Böyle bir model, benzer durumlarda davranışın değişkenliğiyle ifade edilen belirli bir derecede keyfiliğe zaten sahiptir. Yani hayvanların duruma bağlı olarak gerçekleştirebilecekleri belirli bir olası eylem cephaneliği vardır. Bunlar olaylara doğrudan tepki vermekten daha karmaşık geçici kalıplar (koşullu refleks) olabilir. Ancak yine de bu tamamen gönüllü bir davranış değil, bu da insanları değil hayvanları eğitmenize olanak tanıyor.

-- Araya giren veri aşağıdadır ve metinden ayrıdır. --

import Summits.BirchSwinnertonDyer.BirchSwinnertonDyer.Theses.UniversalToricDescent
import Summits.BirchSwinnertonDyer.Rank1Residual.GaloisImage.TorsionIsoImageObstruction
import HarnessLib

/-!
# Route UniversalToricDescent, crux `ToricTransportModThree` (item stmt-BirchSwinnertonDyer-20186):
# the line `birth` reduced against the route's own crux #3 `TwinSplitIMCAtThree`

Lead-prover memo (seat bsd-wall-utd-p1 g0, 2026-08-27), kernel-checked, sorry-free. Three facts of
pure logic (four theorems) about the registered birth skeleton (stubs `stub_semistableSpread`, `stub_wildDescent`,
`ledger skeleton check` sha16 a3b67aa1cd960060):

* `hasSurjectiveModNGaloisRep_of_modPCongruent` — a semistable twin `W″` of the wild curve `W`
  (`ModPCongruent W″ W 3`) inherits `ρ̄₃` onto from `W` (the tree's
  `GaloisImage.hasSurjectiveModNGaloisRep_of_torsionIso` along the inverse isomorphism).
* `semistableSpread_of_twinSplitIMCAtThree` — the SPREAD stub is implied BY NAME by crux #3
  `TwinSplitIMCAtThree` (item 20214) applied to the target twin `W″` (semistable at 3, onto mod 3 by
  the previous lemma, conductor `N″`, Heegner `(N″, K)`, same `(κ, γ, 𝔭, 𝔭′, ι′)`): inside the ROUTE the
  spread carries no content beyond crux #3.
* `wildDescent_of_toricTransportModThree` / `toricTransportModThree_of_twinSplitIMCAtThree_of_wildDescent`
  — the DESCENT stub (IMC at every semistable onto twin with Heegner level over `K` ⟹ IMC at `W`) is
  implied by the crux as stated, and conversely gives the crux back granted crux #3; i.e. modulo
  `TwinSplitIMCAtThree` (which the kernel `ToricKernelAtThree` receives anyway) the crux
  `ToricTransportModThree` is EQUIVALENT to its descent stub. Consequence for the planner: the crux
  may be restated in descent form (all-twins hypothesis) at zero cost to `closes`, and the line's only
  load-bearing content is `stub_wildDescent` (the line card's own assessment, birth.md sha16
  23eeca719febb817: no universal `(∅,0)` zeta element over `T^Σ_𝔪ρ̄ ⊗̂ Λ_ac` in print — Fouquet 2025
  Thm 1.7, tree fact `Fouquet2025.charIdeal_eq_padicLFunction_of_ordinaryCongruence`, is cyclotomic).

Nothing here closes an item; no definition, no named fact, no `sorry`.
-/

noncomputable section

open scoped Classical

set_option linter.dupNamespace false

namespace Summit.BirchSwinnertonDyer.BirchSwinnertonDyer.Theorems.UniversalToricDescentReduction

open Summit.BirchSwinnertonDyer.BirchSwinnertonDyer.Theses.UniversalToricDescent
open Summit.BirchSwinnertonDyer.Rank1Residual

/-- `ρ̄_{W,p}` onto and a `Γ_ℚ`-equivariant isomorphism `W″[p] ≃ W[p]` (`O6.ModPCongruent W″ W p`) give
`ρ̄_{W″,p}` onto (transport along the inverse isomorphism, which is again equivariant).
Serre (1972) §2.4. [folklore] -/
theorem hasSurjectiveModNGaloisRep_of_modPCongruent {W W'' : WeierstrassCurve ℚ} {p : ℕ}
    (hcong : O6.ModPCongruent W'' W p) (h : W.HasSurjectiveModNGaloisRep p) :
    W''.HasSurjectiveModNGaloisRep p := by
  obtain ⟨e, he⟩ := hcong
  refine GaloisImage.hasSurjectiveModNGaloisRep_of_torsionIso e.symm (fun σ Q ↦ ?_) h
  apply e.injective
  rw [he, e.apply_symm_apply, e.apply_symm_apply]

/-- **The spread stub of line `birth` follows from crux #3 `TwinSplitIMCAtThree` by name**: the target
twin `W″` is semistable at `3`, has `ρ̄₃` onto (transported from `W`), conductor `N″` and a Heegner level
over `K`, so crux #3 at `(W″, N″, K, Dt″, κ, γ, 𝔭, 𝔭′, ι′)` yields the equality for every frame of
`f_{W″}`; the hypotheses about `W′` are not even used. [folklore] -/
theorem semistableSpread_of_twinSplitIMCAtThree (hI : TwinSplitIMCAtThree) :
  ∀ (W : WeierstrassCurve ℚ) [W.IsElliptic] [W.IsGloballyMinimal]
    (W' : WeierstrassCurve ℚ) [W'.IsElliptic] [W'.IsGloballyMinimal]
    (W'' : WeierstrassCurve ℚ) [W''.IsElliptic] [W''.IsGloballyMinimal]
    (N N' N'' : ℕ) [NeZero N] [NeZero N'] [NeZero N''] (K : Type) [Field K] [NumberField K]
    (Dt' : Literature.NumberTheory.EllipticCurves.ModularForms.ModularParametrizationData W' N') (Dt'' : Literature.NumberTheory.EllipticCurves.ModularForms.ModularParametrizationData W'' N''),
    Summit.BirchSwinnertonDyer.Rank1Residual.Additive.ClassO6 W 3 → W.HasSurjectiveModNGaloisRep 3 →
    W.analyticRank = 1 → W.conductorNorm ℤ = N →
    Summit.BirchSwinnertonDyer.Rank1Residual.O6.ModPCongruent W' W 3 →
    ¬ Literature.NumberTheory.EllipticCurves.Rank1Residual.Addv W' 3 → W'.conductorNorm ℤ = N' →
    Summit.BirchSwinnertonDyer.Rank1Residual.O6.ModPCongruent W'' W 3 →
    ¬ Literature.NumberTheory.EllipticCurves.Rank1Residual.Addv W'' 3 → W''.conductorNorm ℤ = N'' →
    Literature.NumberTheory.EllipticCurves.IsImaginaryQuadratic K →
    Literature.NumberTheory.EllipticCurves.SatisfiesHeegnerHypothesis N K →
    Literature.NumberTheory.EllipticCurves.SatisfiesHeegnerHypothesis N' K →
    Literature.NumberTheory.EllipticCurves.SatisfiesHeegnerHypothesis N'' K →
    ∀ (κ : Literature.NumberTheory.EllipticCurves.ZpExtension K 3), κ.IsAnticyclotomic →
      ∀ (γ : Field.absoluteGaloisGroup K) [Fact (κ.IsTopGenerator γ)]
        (𝔭 : IsDedekindDomain.HeightOneSpectrum (NumberField.RingOfIntegers K)),
        ((3 : ℕ) : NumberField.RingOfIntegers K) ∈ 𝔭.asIdeal →
        𝔭.asIdeal.ramificationIdx (NumberField.RingOfIntegers ℚ) = 1 →
        𝔭.asIdeal.inertiaDeg (NumberField.RingOfIntegers ℚ) = 1 →
        ∀ (𝔭' : IsDedekindDomain.HeightOneSpectrum (NumberField.RingOfIntegers K)),
        ((3 : ℕ) : NumberField.RingOfIntegers K) ∈ 𝔭'.asIdeal → 𝔭' ≠ 𝔭 →
        ∀ (ι' : PadicAlgCl 3 ≃+* ℂ), Summit.BirchSwinnertonDyer.BirchSwinnertonDyer.Theorems.SchneiderFree.BranchInducesPrime 3 ι' 𝔭 →
          (∃ (ΩK : ℂ) (Ωp : ℂ_[3]) (L' : Literature.NumberTheory.EllipticCurves.UnrSeries 3), ΩK ≠ 0 ∧ Ωp ≠ 0 ∧ Literature.NumberTheory.EllipticCurves.IsBDPLFunction ι' 𝔭 κ γ Dt'.f ΩK Ωp L') →
          (∀ (ΩK : ℂ) (Ωp : ℂ_[3]) (L' : Literature.NumberTheory.EllipticCurves.UnrSeries 3), ΩK ≠ 0 → Ωp ≠ 0 → Literature.NumberTheory.EllipticCurves.IsBDPLFunction ι' 𝔭 κ γ Dt'.f ΩK Ωp L' →
            (Summit.BirchSwinnertonDyer.Rank1Residual.X11b.AcSelmer.XAc.charIdeal (W'.baseChange K) 3 κ 𝔭' ∅ γ).map (PowerSeries.map (Summit.BirchSwinnertonDyer.Rank1Residual.X11b.Halves.toUnr 3)) = Ideal.span {L'}) →
          (∀ (ΩK : ℂ) (Ωp : ℂ_[3]) (L'' : Literature.NumberTheory.EllipticCurves.UnrSeries 3), ΩK ≠ 0 → Ωp ≠ 0 → Literature.NumberTheory.EllipticCurves.IsBDPLFunction ι' 𝔭 κ γ Dt''.f ΩK Ωp L'' →
            (Summit.BirchSwinnertonDyer.Rank1Residual.X11b.AcSelmer.XAc.charIdeal (W''.baseChange K) 3 κ 𝔭' ∅ γ).map (PowerSeries.map (Summit.BirchSwinnertonDyer.Rank1Residual.X11b.Halves.toUnr 3)) = Ideal.span {L''}) := by
  intro W _ _ W' _ _ W'' _ _ N N' N'' _ _ _ K _ _ Dt' Dt'' _ honto _ _ _ _ _ hcong'' haddv'' hN'' hK _ _
    hH'' κ hκ γ _ 𝔭 h𝔭 he hf 𝔭' h𝔭' hne ι' hι' _ _
  exact (hI W'' N'' K Dt'' haddv'' (hasSurjectiveModNGaloisRep_of_modPCongruent hcong'' honto) hN'' hK
    hH'' κ hκ γ 𝔭 h𝔭 he hf 𝔭' h𝔭' hne ι' hι').2

/-- **The descent stub is implied by the crux as stated**: its extra hypothesis (the equality at EVERY
semistable onto twin with Heegner level over `K`) contains the crux's hypothesis at the one twin `W′`.
[folklore] -/
theorem wildDescent_of_toricTransportModThree (hT : ToricTransportModThree) :
  ∀ (W : WeierstrassCurve ℚ) [W.IsElliptic] [W.IsGloballyMinimal]
    (W' : WeierstrassCurve ℚ) [W'.IsElliptic] [W'.IsGloballyMinimal]
    (N N' : ℕ) [NeZero N] [NeZero N'] (K : Type) [Field K] [NumberField K]
    (Dt : Literature.NumberTheory.EllipticCurves.ModularForms.ModularParametrizationData W N) (Dt' : Literature.NumberTheory.EllipticCurves.ModularForms.ModularParametrizationData W' N'),
    Summit.BirchSwinnertonDyer.Rank1Residual.Additive.ClassO6 W 3 → W.HasSurjectiveModNGaloisRep 3 →
    W.analyticRank = 1 → W.conductorNorm ℤ = N →
    Summit.BirchSwinnertonDyer.Rank1Residual.O6.ModPCongruent W' W 3 →
    ¬ Literature.NumberTheory.EllipticCurves.Rank1Residual.Addv W' 3 → W'.conductorNorm ℤ = N' →
    Literature.NumberTheory.EllipticCurves.IsImaginaryQuadratic K →
    Literature.NumberTheory.EllipticCurves.SatisfiesHeegnerHypothesis N K →
    Literature.NumberTheory.EllipticCurves.SatisfiesHeegnerHypothesis N' K →
    ∀ (κ : Literature.NumberTheory.EllipticCurves.ZpExtension K 3), κ.IsAnticyclotomic →
      ∀ (γ : Field.absoluteGaloisGroup K) [Fact (κ.IsTopGenerator γ)]
        (𝔭 : IsDedekindDomain.HeightOneSpectrum (NumberField.RingOfIntegers K)),
        ((3 : ℕ) : NumberField.RingOfIntegers K) ∈ 𝔭.asIdeal →
        𝔭.asIdeal.ramificationIdx (NumberField.RingOfIntegers ℚ) = 1 →
        𝔭.asIdeal.inertiaDeg (NumberField.RingOfIntegers ℚ) = 1 →
        ∀ (𝔭' : IsDedekindDomain.HeightOneSpectrum (NumberField.RingOfIntegers K)),
        ((3 : ℕ) : NumberField.RingOfIntegers K) ∈ 𝔭'.asIdeal → 𝔭' ≠ 𝔭 →
        ∀ (ι' : PadicAlgCl 3 ≃+* ℂ), Summit.BirchSwinnertonDyer.BirchSwinnertonDyer.Theorems.SchneiderFree.BranchInducesPrime 3 ι' 𝔭 →
          (∃ (ΩK : ℂ) (Ωp : ℂ_[3]) (L' : Literature.NumberTheory.EllipticCurves.UnrSeries 3), ΩK ≠ 0 ∧ Ωp ≠ 0 ∧ Literature.NumberTheory.EllipticCurves.IsBDPLFunction ι' 𝔭 κ γ Dt'.f ΩK Ωp L') →
          (∀ (W'' : WeierstrassCurve ℚ) [W''.IsElliptic] [W''.IsGloballyMinimal] (N'' : ℕ) [NeZero N'']
              (Dt'' : Literature.NumberTheory.EllipticCurves.ModularForms.ModularParametrizationData W'' N''),
              Summit.BirchSwinnertonDyer.Rank1Residual.O6.ModPCongruent W'' W 3 → ¬ Literature.NumberTheory.EllipticCurves.Rank1Residual.Addv W'' 3 →
              W''.conductorNorm ℤ = N'' → Literature.NumberTheory.EllipticCurves.SatisfiesHeegnerHypothesis N'' K →
              (∀ (ΩK : ℂ) (Ωp : ℂ_[3]) (L'' : Literature.NumberTheory.EllipticCurves.UnrSeries 3), ΩK ≠ 0 → Ωp ≠ 0 → Literature.NumberTheory.EllipticCurves.IsBDPLFunction ι' 𝔭 κ γ Dt''.f ΩK Ωp L'' →
            (Summit.BirchSwinnertonDyer.Rank1Residual.X11b.AcSelmer.XAc.charIdeal (W''.baseChange K) 3 κ 𝔭' ∅ γ).map (PowerSeries.map (Summit.BirchSwinnertonDyer.Rank1Residual.X11b.Halves.toUnr 3)) = Ideal.span {L''})) →
          (∀ (ΩK : ℂ) (Ωp : ℂ_[3]) (L : Literature.NumberTheory.EllipticCurves.UnrSeries 3), ΩK ≠ 0 → Ωp ≠ 0 → Literature.NumberTheory.EllipticCurves.IsBDPLFunction ι' 𝔭 κ γ Dt.f ΩK Ωp L →
            (Summit.BirchSwinnertonDyer.Rank1Residual.X11b.AcSelmer.XAc.charIdeal (W.baseChange K) 3 κ 𝔭' ∅ γ).map (PowerSeries.map (Summit.BirchSwinnertonDyer.Rank1Residual.X11b.Halves.toUnr 3)) = Ideal.span {L}) := by
  intro W _ _ W' _ _ N N' _ _ K _ _ Dt Dt' hO6 honto hr hN hcong haddv hN' hK hH hH' κ hκ γ _ 𝔭 h𝔭 he hf
    𝔭' h𝔭' hne ι' hι' hex hall
  exact hT W W' N N' K Dt Dt' hO6 honto hr hN hcong haddv hN' hK hH hH' κ hκ γ 𝔭 h𝔭 he hf 𝔭' h𝔭' hne
    ι' hι' hex (hall W' N' Dt' hcong haddv hN' hH')

/-- **Conversely, granted crux #3 the descent stub gives the crux back** (crux #3 supplies the equality
at every twin `W″`, onto mod `3` by transport). Together with `wildDescent_of_toricTransportModThree`:
modulo `TwinSplitIMCAtThree` — an input of the kernel `ToricKernelAtThree` in any case — the crux
`ToricTransportModThree` is equivalent to the descent stub alone; the spread stub is route-redundant.
[folklore] -/
theorem toricTransportModThree_of_twinSplitIMCAtThree_of_wildDescent (hI : TwinSplitIMCAtThree)
    (hD :   ∀ (W : WeierstrassCurve ℚ) [W.IsElliptic] [W.IsGloballyMinimal]
        (W' : WeierstrassCurve ℚ) [W'.IsElliptic] [W'.IsGloballyMinimal]
        (N N' : ℕ) [NeZero N] [NeZero N'] (K : Type) [Field K] [NumberField K]
        (Dt : Literature.NumberTheory.EllipticCurves.ModularForms.ModularParametrizationData W N) (Dt' : Literature.NumberTheory.EllipticCurves.ModularForms.ModularParametrizationData W' N'),
        Summit.BirchSwinnertonDyer.Rank1Residual.Additive.ClassO6 W 3 → W.HasSurjectiveModNGaloisRep 3 →
        W.analyticRank = 1 → W.conductorNorm ℤ = N →
        Summit.BirchSwinnertonDyer.Rank1Residual.O6.ModPCongruent W' W 3 →
        ¬ Literature.NumberTheory.EllipticCurves.Rank1Residual.Addv W' 3 → W'.conductorNorm ℤ = N' →
        Literature.NumberTheory.EllipticCurves.IsImaginaryQuadratic K →
        Literature.NumberTheory.EllipticCurves.SatisfiesHeegnerHypothesis N K →
        Literature.NumberTheory.EllipticCurves.SatisfiesHeegnerHypothesis N' K →
        ∀ (κ : Literature.NumberTheory.EllipticCurves.ZpExtension K 3), κ.IsAnticyclotomic →
          ∀ (γ : Field.absoluteGaloisGroup K) [Fact (κ.IsTopGenerator γ)]
            (𝔭 : IsDedekindDomain.HeightOneSpectrum (NumberField.RingOfIntegers K)),
            ((3 : ℕ) : NumberField.RingOfIntegers K) ∈ 𝔭.asIdeal →
            𝔭.asIdeal.ramificationIdx (NumberField.RingOfIntegers ℚ) = 1 →
            𝔭.asIdeal.inertiaDeg (NumberField.RingOfIntegers ℚ) = 1 →
            ∀ (𝔭' : IsDedekindDomain.HeightOneSpectrum (NumberField.RingOfIntegers K)),
            ((3 : ℕ) : NumberField.RingOfIntegers K) ∈ 𝔭'.asIdeal → 𝔭' ≠ 𝔭 →
            ∀ (ι' : PadicAlgCl 3 ≃+* ℂ), Summit.BirchSwinnertonDyer.BirchSwinnertonDyer.Theorems.SchneiderFree.BranchInducesPrime 3 ι' 𝔭 →
              (∃ (ΩK : ℂ) (Ωp : ℂ_[3]) (L' : Literature.NumberTheory.EllipticCurves.UnrSeries 3), ΩK ≠ 0 ∧ Ωp ≠ 0 ∧ Literature.NumberTheory.EllipticCurves.IsBDPLFunction ι' 𝔭 κ γ Dt'.f ΩK Ωp L') →
              (∀ (W'' : WeierstrassCurve ℚ) [W''.IsElliptic] [W''.IsGloballyMinimal] (N'' : ℕ) [NeZero N'']
                  (Dt'' : Literature.NumberTheory.EllipticCurves.ModularForms.ModularParametrizationData W'' N''),
                  Summit.BirchSwinnertonDyer.Rank1Residual.O6.ModPCongruent W'' W 3 → ¬ Literature.NumberTheory.EllipticCurves.Rank1Residual.Addv W'' 3 →
                  W''.conductorNorm ℤ = N'' → Literature.NumberTheory.EllipticCurves.SatisfiesHeegnerHypothesis N'' K →
                  (∀ (ΩK : ℂ) (Ωp : ℂ_[3]) (L'' : Literature.NumberTheory.EllipticCurves.UnrSeries 3), ΩK ≠ 0 → Ωp ≠ 0 → Literature.NumberTheory.EllipticCurves.IsBDPLFunction ι' 𝔭 κ γ Dt''.f ΩK Ωp L'' →
                (Summit.BirchSwinnertonDyer.Rank1Residual.X11b.AcSelmer.XAc.charIdeal (W''.baseChange K) 3 κ 𝔭' ∅ γ).map (PowerSeries.map (Summit.BirchSwinnertonDyer.Rank1Residual.X11b.Halves.toUnr 3)) = Ideal.span {L''})) →
              (∀ (ΩK : ℂ) (Ωp : ℂ_[3]) (L : Literature.NumberTheory.EllipticCurves.UnrSeries 3), ΩK ≠ 0 → Ωp ≠ 0 → Literature.NumberTheory.EllipticCurves.IsBDPLFunction ι' 𝔭 κ γ Dt.f ΩK Ωp L →
                (Summit.BirchSwinnertonDyer.Rank1Residual.X11b.AcSelmer.XAc.charIdeal (W.baseChange K) 3 κ 𝔭' ∅ γ).map (PowerSeries.map (Summit.BirchSwinnertonDyer.Rank1Residual.X11b.Halves.toUnr 3)) = Ideal.span {L})) :
    ToricTransportModThree := by
  intro W _ _ W' _ _ N N' _ _ K _ _ Dt Dt' hO6 honto hr hN hcong haddv hN' hK hH hH' κ hκ γ _ 𝔭 h𝔭 he hf
    𝔭' h𝔭' hne ι' hι' hex _
  exact hD W W' N N' K Dt Dt' hO6 honto hr hN hcong haddv hN' hK hH hH' κ hκ γ 𝔭 h𝔭 he hf 𝔭' h𝔭' hne
    ι' hι' hex (fun W'' _ _ N'' _ Dt'' hcong'' haddv'' hN'' hH'' =>
      (hI W'' N'' K Dt'' haddv'' (hasSurjectiveModNGaloisRep_of_modPCongruent hcong'' honto) hN'' hK
        hH'' κ hκ γ 𝔭 h𝔭 he hf 𝔭' h𝔭' hne ι' hι').2)

end Summit.BirchSwinnertonDyer.BirchSwinnertonDyer.Theorems.UniversalToricDescentReduction

end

Ve burada dikkate almamız gereken önemli bir durum var: Karşılaşılan koşullar ne kadar iyi bilinirse, davranış o kadar az değişken olur, çünkü beyinde bir çözüm vardır. Ve tam tersi, koşullar ne kadar yeni olursa, olası davranış seçenekleri de o kadar fazla olur. Ve bütün soru onların seçimi ve kombinasyonundadır. Hayvanlar bunu, Skinner'ın deneylerinde gösterdiği gibi, olası eylemlerinin tüm cephaneliğini göstererek yaparlar.

Bu, gönüllü davranışın tamamen yeni olduğu anlamına gelmez; daha önce öğrenilmiş davranış kalıplarından oluşur. Bu, halihazırda hazır bir modelin bulunduğu koşullarla tamamen örtüşmeyen yeni koşullar tarafından başlatılan rekombinasyonlarıdır. Ve bu tam olarak iradi ve mekanik davranış arasındaki ayrım noktasıdır.

Rastgeleliğin modellenmesi

Yeni koşulları dikkate alabilecek bir gönüllü davranış programı oluşturmak, en azından belirli bir sorun alanı için ("her şeyin teorisine" benzetilerek) evrensel bir "her şeyin programı" yaratmayı mümkün kılacaktır.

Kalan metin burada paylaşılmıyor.